- **Problem to work on**:
Please set the lines down again exactly, from the top of the entries through the line that contains "the segment) into".

- **Records supplied**:
import Mathlib
import Summits.NavierStokesRegularity.NavierStokesRegularity.Theorems.FilamentSkeletonRssStadiumDeviationRatio
import Summits.NavierStokesRegularity.NavierStokesRegularity.Theorems.FilamentSkeletonRssStadiumSegmentPositivity

/-!
# Principal branch of the complexified chord for a PAIR OF STADIUM POINTS (`TangentSkeletonNearStraightL`, stmt-NavierStokesRegularity-23320,
# registered stub `stub_stripPropagation` — the contour-shift positivity in the stub's own terms, every `Rb`, any disc ratio `n > 1`)

Setting of the stub: rectangle stadium `S = {|Im z| < hs, |Re z − cc| < L + hs}`, `F : ℂ → ℂ³` holomorphic on `S` with the bilinear unit relation
`Σ (F′)ᵢ² = 1` (Theorems.StadiumBilinearUnitSpeed), `F = cplx ∘ X` on the real trace, `‖F′‖ ≤ M` on `S`, `X` differentiable with `‖X′‖ = 1` and tangent
oscillation `‖X′(τ) − X′(σ)‖ ≤ Rb`.  For a target `z` and a source `ζ` in the closed upper half of `S` whose `n`-fold discs fit
(`n·Im < hs`, `|Re − cc| + n·Im < L + hs` at BOTH points — then along the whole segment, by convexity) and with `Re((z−ζ)²) ≥ 0`:
  `Re Σᵢ (Fᵢ(z) − Fᵢ(ζ))² ≥ Re((z−ζ)²)·(1 − (Rb + 2E)²/2) − |Im((z−ζ)²)|·(2Q(Rb + 2E))`,
  `E = √3·2M(log(n/(n−1)) − 1/n)`, `Q = √3·M·log(n/(n−1))` (`pair_chord_re_ge`);
slope form (`|Im(z−ζ)| ≤ m·|Re(z−ζ)|`, `m ≤ 1`): `≥ (Re(z−ζ))²·((1−m²)(1 − (Rb+2E)²/2) − 2m·2Q(Rb+2E))` (`pair_chord_re_ge_slope`); with the matched core
(`Re G(ζ) ≥ A/2`, `κ ≥ 0`): add `κA/2` (`pair_base_re_ge_slope`).  Numbers (`M = 2`): ratio `n = 14` (output half-width `cs√Γ/16`): horizontal `0.856·(Δx)²`,
slope `2/7`: `0.59·(Δx)²` for every `Rb ≤ 1/2`; ratio 4 with the forced end slope 1/3 (registered `cs√Γ/4`): negative — see evidence
`DIAG-stripPropagation-ends-g2.md` on 23320.  Assembles Theorems.StadiumDeviationRatio (pointwise `e`, `q` along the segment) into
Theorems.StadiumSegmentPositivity.segment_chord_re_ge.  HONEST FRAMING: a tool for a HYPOTHETICAL filament skeleton on the NEGATIVE side of a MODEL route;
nothing here bears on Navier–Stokes regularity or blow-up.  `--supports stmt-NavierStokesRegularity-23320`.
-/

set_option linter.dupNamespace false

noncomputable section

namespace Summit.NavierStokesRegularity.NavierStokesRegularity.Theorems.StadiumContourPositivity

open Set Metric
open scoped InnerProductSpace
open Summit.NavierStokesRegularity.NavierStokesRegularity.Theorems.StadiumDeviationRatio
open Summit.NavierStokesRegularity.NavierStokesRegularity.Theorems.StadiumDeviationPackage
open Summit.NavierStokesRegularity.NavierStokesRegularity.Theorems.StadiumSegmentPositivity

/-- **Pair chord positivity in the stadium.**  See the module docstring. [folklore] -/
theorem pair_chord_re_ge {hs L cc M Rb n : ℝ} {F : ℂ → (Fin 3 → ℂ)}
    (hF : DifferentiableOn ℂ F {z : ℂ | |z.im| < hs ∧ |z.re - cc| < L + hs})
    (hunit : ∀ w ∈ {z : ℂ | |z.im| < hs ∧ |z.re - cc| < L + hs}, ∑ i, (deriv F w i) ^ 2 = 1)
    (hM : ∀ z ∈ {z : ℂ | |z.im| < hs ∧ |z.re - cc| < L + hs}, ‖deriv F z‖ ≤ M)
    {X : ℝ → EuclideanSpace ℝ (Fin 3)} (hX : Differentiable ℝ X) (hXu : ∀ τ, ‖deriv X τ‖ = 1)
    (hosc : ∀ τ σ, ‖deriv X τ - deriv X σ‖ ≤ Rb)
    (hFX : ∀ r : ℝ, (r : ℂ) ∈ {z : ℂ | |z.im| < hs ∧ |z.re - cc| < L + hs} →
      F r = fun i => ((⟪X r, EuclideanSpace.single i (1:ℝ)⟫_ℝ : ℝ) : ℂ))
    (hn : 1 < n) {z ζ : ℂ} (hz0 : 0 ≤ z.im) (hζ0 : 0 ≤ ζ.im)
    (hzfit : n * z.im < hs) (hzfit' : |z.re - cc| + n * z.im < L + hs)
    (hζfit : n * ζ.im < hs) (hζfit' : |ζ.re - cc| + n * ζ.im < L + hs)
    (hre : 0 ≤ ((z - ζ) ^ 2).re) :
    ((z - ζ) ^ 2).re * (1 - (Rb + 2 * (√3 * (2 * M * (Real.log (n / (n - 1)) - 1 / n)))) ^ 2 / 2) -
      |((z - ζ) ^ 2).im| * (2 * (√3 * (M * Real.log (n / (n - 1)))) * (Rb + 2 * (√3 * (2 * M * (Real.log (n / (n - 1)) - 1 / n))))) ≤
      (∑ i, (F z i - F ζ i) ^ 2).re := by
  set S : Set ℂ := {z : ℂ | |z.im| < hs ∧ |z.re - cc| < L + hs} with hS
  have hSo : IsOpen S := by
    have h1 : IsOpen {z : ℂ | |z.im| < hs} := isOpen_lt (continuous_abs.comp Complex.continuous_im) continuous_const
    have h2 : IsOpen {z : ℂ | |z.re - cc| < L + hs} :=
      isOpen_lt (continuous_abs.comp (Complex.continuous_re.sub continuous_const)) continuous_const
    exact h1.inter h2
  have hn0 : 0 < n := by linarith
  have hhs : 0 < hs := by nlinarith
  set s : ℂ := z - ζ with hsdef
  -- the segment point `w r = ζ + r·s` and its coordinates
  have hw_im : ∀ r : ℝ, (ζ + (r : ℂ) * s).im = ζ.im + r * (z.im - ζ.im) := by
    intro r; simp [hsdef]
  have hw_re : ∀ r : ℝ, (ζ + (r : ℂ) * s).re = ζ.re + r * (z.re - ζ.re) := by
    intro r; simp [hsdef]
  -- along the segment: nonnegative height, discs fit
  have hfit : ∀ r ∈ Icc (0:ℝ) 1, 0 ≤ (ζ + (r : ℂ) * s).im ∧ n * (ζ + (r : ℂ) * s).im < hs ∧
      |(ζ + (r : ℂ) * s).re - cc| + n * (ζ + (r : ℂ) * s).im < L + hs ∧ |(ζ + (r : ℂ) * s).re - cc| < L + hs := by
    intro r hr
    rw [hw_im r, hw_re r]
    have hr0 := hr.1; have hr1 := hr.2
    have him0 : 0 ≤ ζ.im + r * (z.im - ζ.im) := by nlinarith
    have him1 : n * (ζ.im + r * (z.im - ζ.im)) < hs := by
      have : n * (ζ.im + r * (z.im - ζ.im)) = (1 - r) * (n * ζ.im) + r * (n * z.im) := by ring
      rw [this]
      rcases eq_or_lt_of_le hr0 with h0 | h0
      · rw [← h0]; simpa using hζfit
      · nlinarith
    have habs : |ζ.re + r * (z.re - ζ.re) - cc| ≤ (1 - r) * |ζ.re - cc| + r * |z.re - cc| := by
      have e : ζ.re + r * (z.re - ζ.re) - cc = (1 - r) * (ζ.re - cc) + r * (z.re - cc) := by ring
      rw [e]
      calc |(1 - r) * (ζ.re - cc) + r * (z.re - cc)| ≤ |(1 - r) * (ζ.re - cc)| + |r * (z.re - cc)| := abs_add_le _ _
        _ = (1 - r) * |ζ.re - cc| + r * |z.re - cc| := by
            rw [abs_mul, abs_mul, abs_of_nonneg (by linarith : (0:ℝ) ≤ 1 - r), abs_of_nonneg hr0]
    have hsum : (1 - r) * |ζ.re - cc| + r * |z.re - cc| + n * (ζ.im + r * (z.im - ζ.im)) < L + hs := by
      have e : (1 - r) * |ζ.re - cc| + r * |z.re - cc| + n * (ζ.im + r * (z.im - ζ.im)) =
          (1 - r) * (|ζ.re - cc| + n * ζ.im) + r * (|z.re - cc| + n * z.im) := by ring
      rw [e]
      rcases eq_or_lt_of_le hr0 with h0 | h0
      · rw [← h0]; simpa using hζfit'
      · nlinarith
    refine ⟨him0, him1, by linarith, ?_⟩
    have : 0 ≤ n * (ζ.im + r * (z.im - ζ.im)) := by positivity
    linarith
  have hseg : ∀ r ∈ Icc (0:ℝ) 1, ζ + (r : ℂ) * s ∈ S := by
    intro r hr
    obtain ⟨h0, h1, -, h3⟩ := hfit r hr
    refine ⟨?_, h3⟩
    rw [abs_of_nonneg h0]
    nlinarith
  -- the real unit tangent field along the segment
  set T : ℝ → Fin 3 → ℝ := fun r i => ⟪deriv X ((ζ + (r : ℂ) * s).re), EuclideanSpace.single i (1:ℝ)⟫_ℝ with hT
  have hTu : ∀ r ∈ Icc (0:ℝ) 1, ∑ i, T r i ^ 2 = 1 := fun r _ =>
    (unit_tangent_coords hXu hosc ((ζ + (r : ℂ) * s).re) 0).1
  have hρ : ∀ r ∈ Icc (0:ℝ) 1, ∀ r' ∈ Icc (0:ℝ) 1, √(∑ i, (T r i - T r' i) ^ 2) ≤ Rb := fun r _ r' _ =>
    (unit_tangent_coords hXu hosc ((ζ + (r : ℂ) * s).re) ((ζ + (r' : ℂ) * s).re)).2
  -- the point `w r` written as `x + it`
  have hxy : ∀ r : ℝ, ζ + (r : ℂ) * s = (((ζ + (r : ℂ) * s).re : ℝ) : ℂ) + (((ζ + (r : ℂ) * s).im : ℝ) : ℂ) * Complex.I :=
    fun r => (Complex.re_add_im _).symm
  have he : ∀ r ∈ Icc (0:ℝ) 1, √(∑ i, ((deriv F (ζ + (r : ℂ) * s) i).re - T r i) ^ 2) ≤
      √3 * (2 * M * (Real.log (n / (n - 1)) - 1 / n)) := by
    intro r hr
    obtain ⟨h0, h1, h2, h3⟩ := hfit r hr
    have h := euclid_re_dev_le_ratio hF hM hX hFX hn h0 h1 h2 hhs h3
    rw [← hxy r] at h
    exact h
  have hq : ∀ r ∈ Icc (0:ℝ) 1, √(∑ i, (deriv F (ζ + (r : ℂ) * s) i).im ^ 2) ≤ √3 * (M * Real.log (n / (n - 1))) := by
    intro r hr
    obtain ⟨h0, h1, h2, h3⟩ := hfit r hr
    have h := euclid_im_le_ratio hF hM hX hFX hn h0 h1 h2 hhs h3
    rw [← hxy r] at h
    exact h
  have hmain := segment_chord_re_ge hSo hF hunit hseg T hTu hρ he hq (by simpa [hsdef] using hre)
  have ez : ζ + s = z := by simp [hsdef]
  rw [ez] at hmain
  simpa [hsdef] using hmain

/-- **Slope form.**  If moreover `|Im(z−ζ)| ≤ m·|Re(z−ζ)|` with `0 ≤ m ≤ 1` and the horizontal coefficient is nonnegative, then
`Re Q ≥ (Re(z−ζ))²·((1−m²)·(1 − (Rb+2E)²/2) − 2m·(2Q(Rb+2E)))`. [folklore] -/
theorem pair_chord_re_ge_slope {hs L cc M Rb n m : ℝ} {F : ℂ → (Fin 3 → ℂ)}
    (hF : DifferentiableOn ℂ F {z : ℂ | |z.im| < hs ∧ |z.re - cc| < L + hs})
    (hunit : ∀ w ∈ {z : ℂ | |z.im| < hs ∧ |z.re - cc| < L + hs}, ∑ i, (deriv F w i) ^ 2 = 1)
    (hM : ∀ z ∈ {z : ℂ | |z.im| < hs ∧ |z.re - cc| < L + hs}, ‖deriv F z‖ ≤ M)
    {X : ℝ → EuclideanSpace ℝ (Fin 3)} (hX : Differentiable ℝ X) (hXu : ∀ τ, ‖deriv X τ‖ = 1)
    (hosc : ∀ τ σ, ‖deriv X τ - deriv X σ‖ ≤ Rb)
    (hFX : ∀ r : ℝ, (r : ℂ) ∈ {z : ℂ | |z.im| < hs ∧ |z.re - cc| < L + hs} →
      F r = fun i => ((⟪X r, EuclideanSpace.single i (1:ℝ)⟫_ℝ : ℝ) : ℂ))
    (hn : 1 < n) {z ζ : ℂ} (hz0 : 0 ≤ z.im) (hζ0 : 0 ≤ ζ.im)
    (hzfit : n * z.im < hs) (hzfit' : |z.re - cc| + n * z.im < L + hs)
    (hζfit : n * ζ.im < hs) (hζfit' : |ζ.re - cc| + n * ζ.im < L + hs)
    (hm0 : 0 ≤ m) (hm1 : m ≤ 1) (hslope : |z.im - ζ.im| ≤ m * |z.re - ζ.re|)
    (hA : 0 ≤ 1 - (Rb + 2 * (√3 * (2 * M * (Real.log (n / (n - 1)) - 1 / n)))) ^ 2 / 2) :
    (z.re - ζ.re) ^ 2 * ((1 - m ^ 2) * (1 - (Rb + 2 * (√3 * (2 * M * (Real.log (n / (n - 1)) - 1 / n)))) ^ 2 / 2) -
      2 * m * (2 * (√3 * (M * Real.log (n / (n - 1)))) * (Rb + 2 * (√3 * (2 * M * (Real.log (n / (n - 1)) - 1 / n)))))) ≤
      (∑ i, (F z i - F ζ i) ^ 2).re := by
  set A₁ : ℝ := 1 - (Rb + 2 * (√3 * (2 * M * (Real.log (n / (n - 1)) - 1 / n)))) ^ 2 / 2 with hA₁
  set A₂ : ℝ := 2 * (√3 * (M * Real.log (n / (n - 1)))) * (Rb + 2 * (√3 * (2 * M * (Real.log (n / (n - 1)) - 1 / n)))) with hA₂
  have hre2 : ((z - ζ) ^ 2).re = (z.re - ζ.re) ^ 2 - (z.im - ζ.im) ^ 2 := by
    rw [sq, Complex.mul_re, Complex.sub_re, Complex.sub_im]; ring
  have him2 : ((z - ζ) ^ 2).im = 2 * (z.re - ζ.re) * (z.im - ζ.im) := by
    rw [sq, Complex.mul_im, Complex.sub_re, Complex.sub_im]; ring
  have hdy2 : (z.im - ζ.im) ^ 2 ≤ m ^ 2 * (z.re - ζ.re) ^ 2 := by
    have h := mul_self_le_mul_self (abs_nonneg _) hslope
    rw [← sq, ← sq, sq_abs, mul_pow, sq_abs] at h
    exact h
  have hre_ge : (1 - m ^ 2) * (z.re - ζ.re) ^ 2 ≤ ((z - ζ) ^ 2).re := by rw [hre2]; nlinarith
  have hre0 : 0 ≤ ((z - ζ) ^ 2).re := by
    have : 0 ≤ (1 - m ^ 2) * (z.re - ζ.re) ^ 2 := mul_nonneg (by nlinarith) (sq_nonneg _)
    linarith
  have him_le : |((z - ζ) ^ 2).im| ≤ 2 * m * (z.re - ζ.re) ^ 2 := by
    rw [him2, abs_mul, abs_mul, abs_two]
    have h1 : |z.re - ζ.re| * |z.im - ζ.im| ≤ |z.re - ζ.re| * (m * |z.re - ζ.re|) :=
      mul_le_mul_of_nonneg_left hslope (abs_nonneg _)
    have e : |z.re - ζ.re| * (m * |z.re - ζ.re|) = m * (z.re - ζ.re) ^ 2 := by
      rw [← sq_abs]; ring
    nlinarith [abs_nonneg (z.re - ζ.re), abs_nonneg (z.im - ζ.im)]
  have hmain := pair_chord_re_ge hF hunit hM hX hXu hosc hFX hn hz0 hζ0 hzfit hzfit' hζfit hζfit' hre0
  rw [← hA₁, ← hA₂] at hmain
  -- `A₂ ≥ 0`
  have hn0 : 0 < n := by linarith
  have hhs : 0 < hs := by nlinarith
  have hxS : ((z.re : ℝ) : ℂ) ∈ {z : ℂ | |z.im| < hs ∧ |z.re - cc| < L + hs} := by
    refine ⟨by simpa using hhs, ?_⟩
    simp only [Complex.ofReal_re]
    have : 0 ≤ n * z.im := by positivity
    linarith
  have hM0 : 0 ≤ M := (norm_nonneg _).trans (hM _ hxS)
  have hlog0 : 0 ≤ Real.log (n / (n - 1)) := le_trans (by positivity) (inv_le_log_ratio hn)
  have hlog1 : 0 ≤ Real.log (n / (n - 1)) - 1 / n := by linarith [inv_le_log_ratio hn]
  have hRb : 0 ≤ Rb := le_trans (norm_nonneg _) (hosc 0 0)
  have hA₂0 : 0 ≤ A₂ := by rw [hA₂]; positivity
  have h1 : (1 - m ^ 2) * (z.re - ζ.re) ^ 2 * A₁ ≤ ((z - ζ) ^ 2).re * A₁ := mul_le_mul_of_nonneg_right hre_ge hA
  have h2 : |((z - ζ) ^ 2).im| * A₂ ≤ 2 * m * (z.re - ζ.re) ^ 2 * A₂ := mul_le_mul_of_nonneg_right him_le hA₂0
  have e : (z.re - ζ.re) ^ 2 * ((1 - m ^ 2) * A₁ - 2 * m * A₂) =
      (1 - m ^ 2) * (z.re - ζ.re) ^ 2 * A₁ - 2 * m * (z.re - ζ.re) ^ 2 * A₂ := by ring
  rw [e]
  linarith

/-- **With the matched core** (`Re G(ζ) ≥ A/2`, `κ ≥ 0`): the kernel base `Q + κ·G(ζ)` has real part at least the slope bound plus `κA/2`;
in particular it lies in the open right half-plane as soon as the slope coefficient is nonnegative and `κA > 0` (principal branch). [folklore] -/
theorem pair_base_re_ge_slope {hs L cc M Rb n m : ℝ} {F : ℂ → (Fin 3 → ℂ)}
    (hF : DifferentiableOn ℂ F {z : ℂ | |z.im| < hs ∧ |z.re - cc| < L + hs})
    (hunit : ∀ w ∈ {z : ℂ | |z.im| < hs ∧ |z.re - cc| < L + hs}, ∑ i, (deriv F w i) ^ 2 = 1)
    (hM : ∀ z ∈ {z : ℂ | |z.im| < hs ∧ |z.re - cc| < L + hs}, ‖deriv F z‖ ≤ M)
    {X : ℝ → EuclideanSpace ℝ (Fin 3)} (hX : Differentiable ℝ X) (hXu : ∀ τ, ‖deriv X τ‖ = 1)
    (hosc : ∀ τ σ, ‖deriv X τ - deriv X σ‖ ≤ Rb)
    (hFX : ∀ r : ℝ, (r : ℂ) ∈ {z : ℂ | |z.im| < hs ∧ |z.re - cc| < L + hs} →
      F r = fun i => ((⟪X r, EuclideanSpace.single i (1:ℝ)⟫_ℝ : ℝ) : ℂ))
    (hn : 1 < n) {z ζ : ℂ} (hz0 : 0 ≤ z.im) (hζ0 : 0 ≤ ζ.im)
    (hzfit : n * z.im < hs) (hzfit' : |z.re - cc| + n * z.im < L + hs)
    (hζfit : n * ζ.im < hs) (hζfit' : |ζ.re - cc| + n * ζ.im < L + hs)
    (hm0 : 0 ≤ m) (hm1 : m ≤ 1) (hslope : |z.im - ζ.im| ≤ m * |z.re - ζ.re|)
    (hA : 0 ≤ 1 - (Rb + 2 * (√3 * (2 * M * (Real.log (n / (n - 1)) - 1 / n)))) ^ 2 / 2)
    {κ Ar : ℝ} {Gv : ℂ} (hκ : 0 ≤ κ) (hG : Ar / 2 ≤ Gv.re) :
    (z.re - ζ.re) ^ 2 * ((1 - m ^ 2) * (1 - (Rb + 2 * (√3 * (2 * M * (Real.log (n / (n - 1)) - 1 / n)))) ^ 2 / 2) -
      2 * m * (2 * (√3 * (M * Real.log (n / (n - 1)))) * (Rb + 2 * (√3 * (2 * M * (Real.log (n / (n - 1)) - 1 / n)))))) +
      κ * (Ar / 2) ≤ ((∑ i, (F z i - F ζ i) ^ 2) + (κ : ℂ) * Gv).re := by
  have h := pair_chord_re_ge_slope hF hunit hM hX hXu hosc hFX hn hz0 hζ0 hzfit hzfit' hζfit hζfit' hm0 hm1 hslope hA
  rw [Complex.add_re, Complex.re_ofReal_mul]
  have h2 : κ * (Ar / 2) ≤ κ * Gv.re := mul_le_mul_of_nonneg_left hG hκ
  linarith

end Summit.NavierStokesRegularity.NavierStokesRegularity.Theorems.StadiumContourPositivity

end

- **Written reply**:
import Mathlib
import Summits.NavierStokesRegularity.NavierStokesRegularity.Theorems.FilamentSkeletonRssStadiumDeviationRatio
import Summits.NavierStokesRegularity.NavierStokesRegularity.Theorems.FilamentSkeletonRssStadiumSegmentPositivity

/-!
# Principal branch of the complexified chord for a PAIR OF STADIUM POINTS (`TangentSkeletonNearStraightL`, stmt-NavierStokesRegularity-23320,
# registered stub `stub_stripPropagation` — the contour-shift positivity in the stub's own terms, every `Rb`, any disc ratio `n > 1`)

Setting of the stub: rectangle stadium `S = {|Im z| < hs, |Re z − cc| < L + hs}`, `F : ℂ → ℂ³` holomorphic on `S` with the bilinear unit relation
`Σ (F′)ᵢ² = 1` (Theorems.StadiumBilinearUnitSpeed), `F = cplx ∘ X` on the real trace, `‖F′‖ ≤ M` on `S`, `X` differentiable with `‖X′‖ = 1` and tangent
oscillation `‖X′(τ) − X′(σ)‖ ≤ Rb`.  For a target `z` and a source `ζ` in the closed upper half of `S` whose `n`-fold discs fit
(`n·Im < hs`, `|Re − cc| + n·Im < L + hs` at BOTH points — then along the whole segment, by convexity) and with `Re((z−ζ)²) ≥ 0`:
  `Re Σᵢ (Fᵢ(z) − Fᵢ(ζ))² ≥ Re((z−ζ)²)·(1 − (Rb + 2E)²/2) − |Im((z−ζ)²)|·(2Q(Rb + 2E))`,
  `E = √3·2M(log(n/(n−1)) − 1/n)`, `Q = √3·M·log(n/(n−1))` (`pair_chord_re_ge`);
slope form (`|Im(z−ζ)| ≤ m·|Re(z−ζ)|`, `m ≤ 1`): `≥ (Re(z−ζ))²·((1−m²)(1 − (Rb+2E)²/2) − 2m·2Q(Rb+2E))` (`pair_chord_re_ge_slope`); with the matched core
(`Re G(ζ) ≥ A/2`, `κ ≥ 0`): add `κA/2` (`pair_base_re_ge_slope`).  Numbers (`M = 2`): ratio `n = 14` (output half-width `cs√Γ/16`): horizontal `0.856·(Δx)²`,
slope `2/7`: `0.59·(Δx)²` for every `Rb ≤ 1/2`; ratio 4 with the forced end slope 1/3 (registered `cs√Γ/4`): negative — see evidence
`DIAG-stripPropagation-ends-g2.md` on 23320.  Assembles Theorems.StadiumDeviationRatio (pointwise `e`, `q` along the segment) into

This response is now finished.